Green’s Dictionary of Slang

puller-in n.

also puller, puller-inner

(US) an employee of a shop or saloon or other place of recreation and entertainment whose task is to lure passers-by in from the street; also used of a specific feature of the place which serves as an attraction.

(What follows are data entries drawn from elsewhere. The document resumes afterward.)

/-!
# Route «BalabanUVNodes», cluster K4 «SpineRates» — node N16 = NE3 AT NODE 00's STAGE-13 RATE HOMES `RRec₁₃ 𝔯` AND `RRec₁₃On 𝔯 Rg`: the N16 side of the Record-13
# re-key in ONE module — instance certificates, the knit in guarded θ-form, transfers between the two homes, N21's faces, «THE TWO HOMES AGREE AT A CONSTANT NE3
# LAYER», the stub from `LeafSlot` ALONE at RR-1's NE3 object of record with tuned letters (`hpin`-generic), and the junk tests

Cell `pub-ymgap`, seat `pub-ymgap-dag-n16-e` (R134 acceleration seat (a), strategy s2 = BY-NAME KNIT at the record; HUMAN RULING D-0062; chair R424 venue),
generation 5, module 19 (THEOREMS ONLY, 0 `def`, 0 `sorry`).  `bears_on: R4∕N16 · K1‴ StabilityBAtRecordR13e (stmt-QuantumFields-19910, the N16 storey's lane per dag-lead's KEY TABLE WORDS-133) · K3‴ SpineGivenEndpointR13 (stmt-QuantumFields-19912)`.
The 12 ↦ 13 TOKEN TWIN of this seat's Stage-12 files 6 `…N16AtRRec12` (p466499), 8 `…N16AtRRec12ConstLayer` (p467313), 11 `…N16AtRRec12OfRecord` (p470038 ∕ p472645)
and 12 `…N16AtRRec12On` (p474753), consolidated by topic (D-0064: one file per section).  Imports the (T-RATE) Stage-13 regime-restricted home
`BalabanUVNodesRateCarriersOfRecord13On` (`RRec₁₃On 𝔯 Rg := fun F D g₀ os R => ∃ θ hP, Rg F θ ∧ θ.Admissible F N ∧ D = datumOfRecord₁₃ F N θ hP ∧ ∃ k, R =
rateCarriersOfRecord₁₃ 𝔯 F θ hP g₀ os k`, master faces `s_N16_rRec₁₃On_iff` ∕ `s_N16_rRec₁₃_iff`, `rRec₁₃_self`, `rRec₁₃On_self`, `RRec₁₃On.isDatumOfRecord₁₃C`,
`k4_rRec₁₃On_anti`, `k4_rRec₁₃_of_rRec₁₃On_true`, `rRec₁₃On_of_regime_params`; through it the canonical home `RRec₁₃ 𝔯` over node00-def-RR-2's key `Node00/Record13DatumKey`
and node00-def-T's `Node00/Record13` v1.1) and this seat's Stage-12 file 11 for the STAGE-FREE proviso lemma `inEndRegime_ofRecord_of_letters` (through it files 1–10:
`InEndRegime`, `PrintSlot`, `LeafSlot`, `radiusOfRecord`, `constOfRecord`, the closers, the stage-generic keyed-home interface `…N16AtKeyedHome`, RR-1's
`Node00/RateRecord11NE3Data`).  Restates nothing; cites by name.

WHY (pub-ymgap INBOX l.15699 ∕ l.15735, 2026-08-27; this seat's g4 HANDOFF trigger t3″ «Record-13 re-key»).  director-ym LINE №125 «RECORD 13» ⇒ node00-def-T's
`Node00/Record13.lean` (p486037 + v1.1 p488788: `Stage13Params extends Stage12Params` by the χ^{(2.9)} width `ε₂₉`; `Provisos₁₃.bg` ranged; β of record over the canonical
transport `TcanOfRecord`), RR-2's key `Node00/Record13DatumKey` and the (T-RATE) ₁₃ homes; plan rev 16∕17 re-filed K0‴–K3‴ over `Stage13Params F 2` (ids 19909–19912), and the K3‴ composer
reads `h16 : S_N16 (RRec₁₃On 𝔯 (unityNondeg₁₃ 2))` (or, in the skeleton's own currency, module 21's N16 conjunct of `KeyedRates rr`).  N16's exposure to the re-key is EXACTLY the home's NAME: its reading of record is RR-1's θ-FREE constant layer
`ne3ConstLayerOfRecord₁₁ F N (ℓ F)` (stage-free container), it reads no field of `Stage13Params` ∕ `Provisos₁₃` (`.bg`-blind, `ε₂₉`-blind, no β token, no transport face —
RR-2's `R13-KEY-TOKEN-MAP.md` §3 spots 1–3 do not touch N16), and every CONTENT lemma of the N16 line is already home-free in the tree.  So this module is bookkeeping:
the same theorems at the new home, `Rg`-generic (the K3‴ composer instantiates `N = 2`, `Rg = unityNondeg₁₃ 2`; every smaller or larger regime is served by §3).

CONTENT.
§1 CERTIFICATES — `admits_rRec₁₃` ∕ `attains_rRec₁₃`: `RRec₁₃ 𝔯` admits and attains exactly the literals of its reading (the stage-generic interface of file 5
   `…N16AtKeyedHome` instantiated; the re-key costs N16 these two 3-line theorems, as announced there).
§2 THE KNIT, GUARDED θ-FORM — `s_N16_rRec₁₃On_of_inEndRegime_leafSlot` (proviso `InEndRegime` ∧ `LeafSlot` at the reading's NE3 bundle for every admissible θ with provisos IN
   `Rg`, along every `(g₀, os, k)` ⇒ `S_N16 (RRec₁₃On 𝔯 Rg)`), `n16At_of_s_N16_rRec₁₃On` (the read-out), and the R422 HONESTY FACE `s_N16_rRec₁₃On_of_guard_empty` (no guarded
   admissible tuple ⇒ the stub holds VACUOUSLY: `S_N16 (RRec₁₃On 𝔯 Rg)` carries content exactly on the guarded admissible tuples — their existence at the guard of record is
   K0‴, OPEN).
§3 TRANSFERS — `s_N16_rRec₁₃On_anti` (antitone in `Rg`), `s_N16_rRec₁₃On_of_rRec₁₃On_true`, `s_N16_rRec₁₃_of_rRec₁₃On_true`, `s_N16_rRec₁₃_of_rRec₁₃On_of_regime_params`.
§4 N21's FACES — `covRoot_rRec₁₃On` (under the stub, `NE3EnergyRateWCov 4 (sfClass 4 L o.Nper o.ε) L o.Nper o.b o.g o.C o.Λ₁ o.Λ₂' o.dom`, `L = ne3LOfRecord₁₁ F`,
   `o = (𝔯.lit F θ hP g₀ os).ne3 k`, at every guarded admissible tuple and run length) and `covRoot_rRec₁₃` (the same at every Stage-13 datum key, via `covRoot_of_attains`).
§5 CONSTANT NE3 LAYERS (`(𝔯.lit F θ hP g₀ os).ne3 k = o F`) — canonical home: `n16At_of_s_N16_rRec₁₃_constLayer` (= dag-n21-d's `h16`), `s_N16_rRec₁₃_iff_of_constLayer`,
   `s_N16_rRec₁₃_of_constLayer_leafSlot`; regime-restricted home: `s_N16_rRec₁₃On_iff_of_constLayer` (`S_N16 (RRec₁₃On 𝔯 Rg) ↔ ∀ F, (∃ θ, θ.Provisos₁₃ F N ∧ Rg F θ ∧
   θ.Admissible F N) → N16At (ne3OfRecord₁₁ F (o F))`), `n16At_of_s_N16_rRec₁₃On_constLayer`, `s_N16_rRec₁₃On_of_constLayer(_leafSlot)`; THE TWO HOMES AGREE:
   `s_N16_rRec₁₃On_of_s_N16_rRec₁₃_constLayer` (`S_N16 (RRec₁₃ 𝔯) → S_N16 (RRec₁₃On 𝔯 Rg)`, EVERY `Rg`), `s_N16_rRec₁₃On_true_iff_s_N16_rRec₁₃_constLayer`.
§6 AT RR-1's NE3 OBJECT OF RECORD `ne3ConstLayerOfRecord₁₁ F N (ℓ F)` (`hpin`-generic; at a NAMED Stage-13 reading of record `hpin := fun … => rfl`) —
   `s_N16_rRec₁₃On_iff_ofRecord`, `s_N16_rRec₁₃On_ofRecord_of_leafSlot`, **`s_N16_rRec₁₃On_ofRecord_of_letters_of_leafSlot`** (letters `⟨r, b F, g F, C F, r, Λ₂' F⟩` inside THE
   END's tolerance — `0 < g F`, `0 ≤ b F ≤ r∕2`, `Cof (g F) ≤ C F`: `LeafSlot` at ONE bundle per guarded family ⇒ the stub; proviso by file 11's
   `inEndRegime_ofRecord_of_letters`).  NO canonical-letter (`ε = r`) instance (this seat's g4 LOCATED-3: idle); the windowed-letter N16 LINES at ₁₃ are module 20.
§6b THE TWO ₁₃ CURRENCIES AGREE — `s_N16_rRec₁₃On_iff_n16_tupleReadingOn_ofRecord` ∕ `s_N16_rRec₁₃_iff_n16_tupleReading_ofRecord`: the home-keyed stub ↔
   module 21's N16 conjunct of the K3‴ skeleton's `KeyedRates rr` at a tuple reading, both pinned at RR-1's object (one `Iff.trans`).
§7 THE JUNK TESTS AT THE REGIME-RESTRICTED HOME [decided toys] — `s_N16_rRec₁₃On_of_flatReading`, `exists_reading₁₃_ne3_const`,
   `not_s_N16_rRec₁₃On_of_negLipReading`, `exists_reading_not_s_N16_rRec₁₃On` (given ONE guarded admissible tuple with provisos, SOME reading refutes the stub): the stub is
   decided by the PIN of `𝔯.lit · ne3`, exactly as at ₁₂.

HONEST FRAMING.  Kernel bookkeeping by name; no estimate; `InEndRegime` (THE END's thresholds), `PrintSlot` ([Balaban1985RegularSpaces] Theorem 4 in the all-torus
geometry at the record's pairs — N05's) and `LeafSlot` (N05's typed leaf clauses on the univ sub-family of `zdGF3` + N07's [Balaban1985Variational] Thm 1 (8)+(10)
`LeafH3sup`) remain HYPOTHESES, proved nowhere in the tree; the reading `𝔯` is a PARAMETER; no admissible Stage-13 tuple with provisos in any regime is claimed to exist
(K0‴ over `Stage13Params` OPEN) — by §2's honesty face the stub is VACUOUS where none exists; no ₁₂ ↔ ₁₃ bridge is stated (RR-2's map §3.2: the histories differ);
LOCATED (this seat, g2): N16's `sfClass`∕`IsMinimiser` world averages with [Balaban1985Averaging] (42), the record with [Balaban1987RG1] (0.4) — the transfer sits in
N21's displayed `hdict`, not here; LOCATED-N16-HÖLDER-PIN (dag-n16-c; R-β unruled) untouched — the exponent-β twins are module 20; **N16 ∕ NE3 is NOT discharged**;
count-neutral; one finite four-torus at fixed ε — NOT ℝ⁴, NOT infinite volume, NOT OS, NOT a mass gap, NOT Clay.
-/

set_option autoImplicit false

open scoped BigOperators Matrix Matrix.Norms.L2Operator
open NormedSpace

namespace Summit.QuantumFields.YangMills.BalabanUVNodes.N16AtRRec13

open Literature.MathematicalPhysics.QuantumFieldTheory.Balaban1983to89
open Literature.MathematicalPhysics.QuantumFieldTheory.Balaban1983to89.T4Continuum (T4Family ULoop)
open B7Prop1Explicit B7Prop2Explicit
open T4AveragingDeficitWallBoundary (IsPeriodicCfg)
open Node00 (IsDatumOfRecord₁₃C Stage13Params datumOfRecord₁₃ NE3Objects₁₁ NE3Letters₁₁ NE2Objects₁₁ ne3LOfRecord₁₁ ne3ConstLayerOfRecord₁₁ ne3NperOfRecord₁₁
  ne3DomOfRecord₁₁ nonempty_rateObjects₁₁)
open Summit.QuantumFields.BalabanUV.T4Continuum
open MinimalActionRate (sfClass)
open MinimalActionRefine (gradConst)
open MinimalActionWitness (flatCfg)
open NE3EnergyShapes (IsUnitarySite)
open NE3EnergyWeightedCovShape (NE3EnergyRateWCov)
open NE1p.DressedRoot (growingTower)
open YMDAG.UVSplit (Datum NE3Carriers NE1pCarriers RateCarriers RateRecordPred N16At S_N16 ne3OfRecord₁₁ RateReading₁₃ rateCarriersOfRecord₁₃ RRec₁₃ RRec₁₃On
  rRec₁₃_self s_N16_rRec₁₃_iff rRec₁₃On_self s_N16_rRec₁₃On_iff k4_rRec₁₃On_anti k4_rRec₁₃_of_rRec₁₃On_true rRec₁₃On_of_regime_params)
open Summit.QuantumFields.YangMills.BalabanUVNodes.N16Regime (PrintSlot InEndRegime radiusOfRecord constOfRecord n16At_of_inEndRegime_printSlot)
open Summit.QuantumFields.YangMills.BalabanUVNodes.N16LeafSlot (LeafSlot n16At_of_inEndRegime_leafSlot)
open Summit.QuantumFields.YangMills.BalabanUVNodes.N16AtRateRecord11 (n16At_ne3Objects_flatDom)
open Summit.QuantumFields.YangMills.BalabanUVNodes.N16AtKeyedHome (covRoot_of_attains not_s_N16_of_pins_negLip)
open Summit.QuantumFields.YangMills.BalabanUVNodes.N16AtRRec12OfRecord (inEndRegime_ofRecord_of_letters)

[US]Nat. Police Gaz. (NY) 12 Dec. 2/3: As enthusiastic ‘puller-in’ for a second-hand clothing store.
[US]J.A. Riis How the Other Half Lives 104: Baxter Street, with its interminable rows of old clothes shops and its brigades of pullers-in.
[US]A.H. Lewis Boss 239: At each polling booth there would be a dozen pullers-in, to bring up the voters.
[US]W. Edge Main Stem 61: Most of these shops have an oily fellow, a ‘puller-in’, stationed at the door.
[US]H. Asbury Sucker’s Progress 440: Canfield lost money on the restaurant, although the daily receipts were more than $5,000, but it was an admirable puller-in.
[US]Berrey & Van den Bark Amer. Thes. Sl. §624.11: ‘barker,’ (A speaker outside a side show to entice customers), puller-in.
[US]Lait & Mortimer USA Confidential 261: The sign known to locals is a Negro sitting in front, who hustles business like a puller-inner for a ghetto second-hand clothing store.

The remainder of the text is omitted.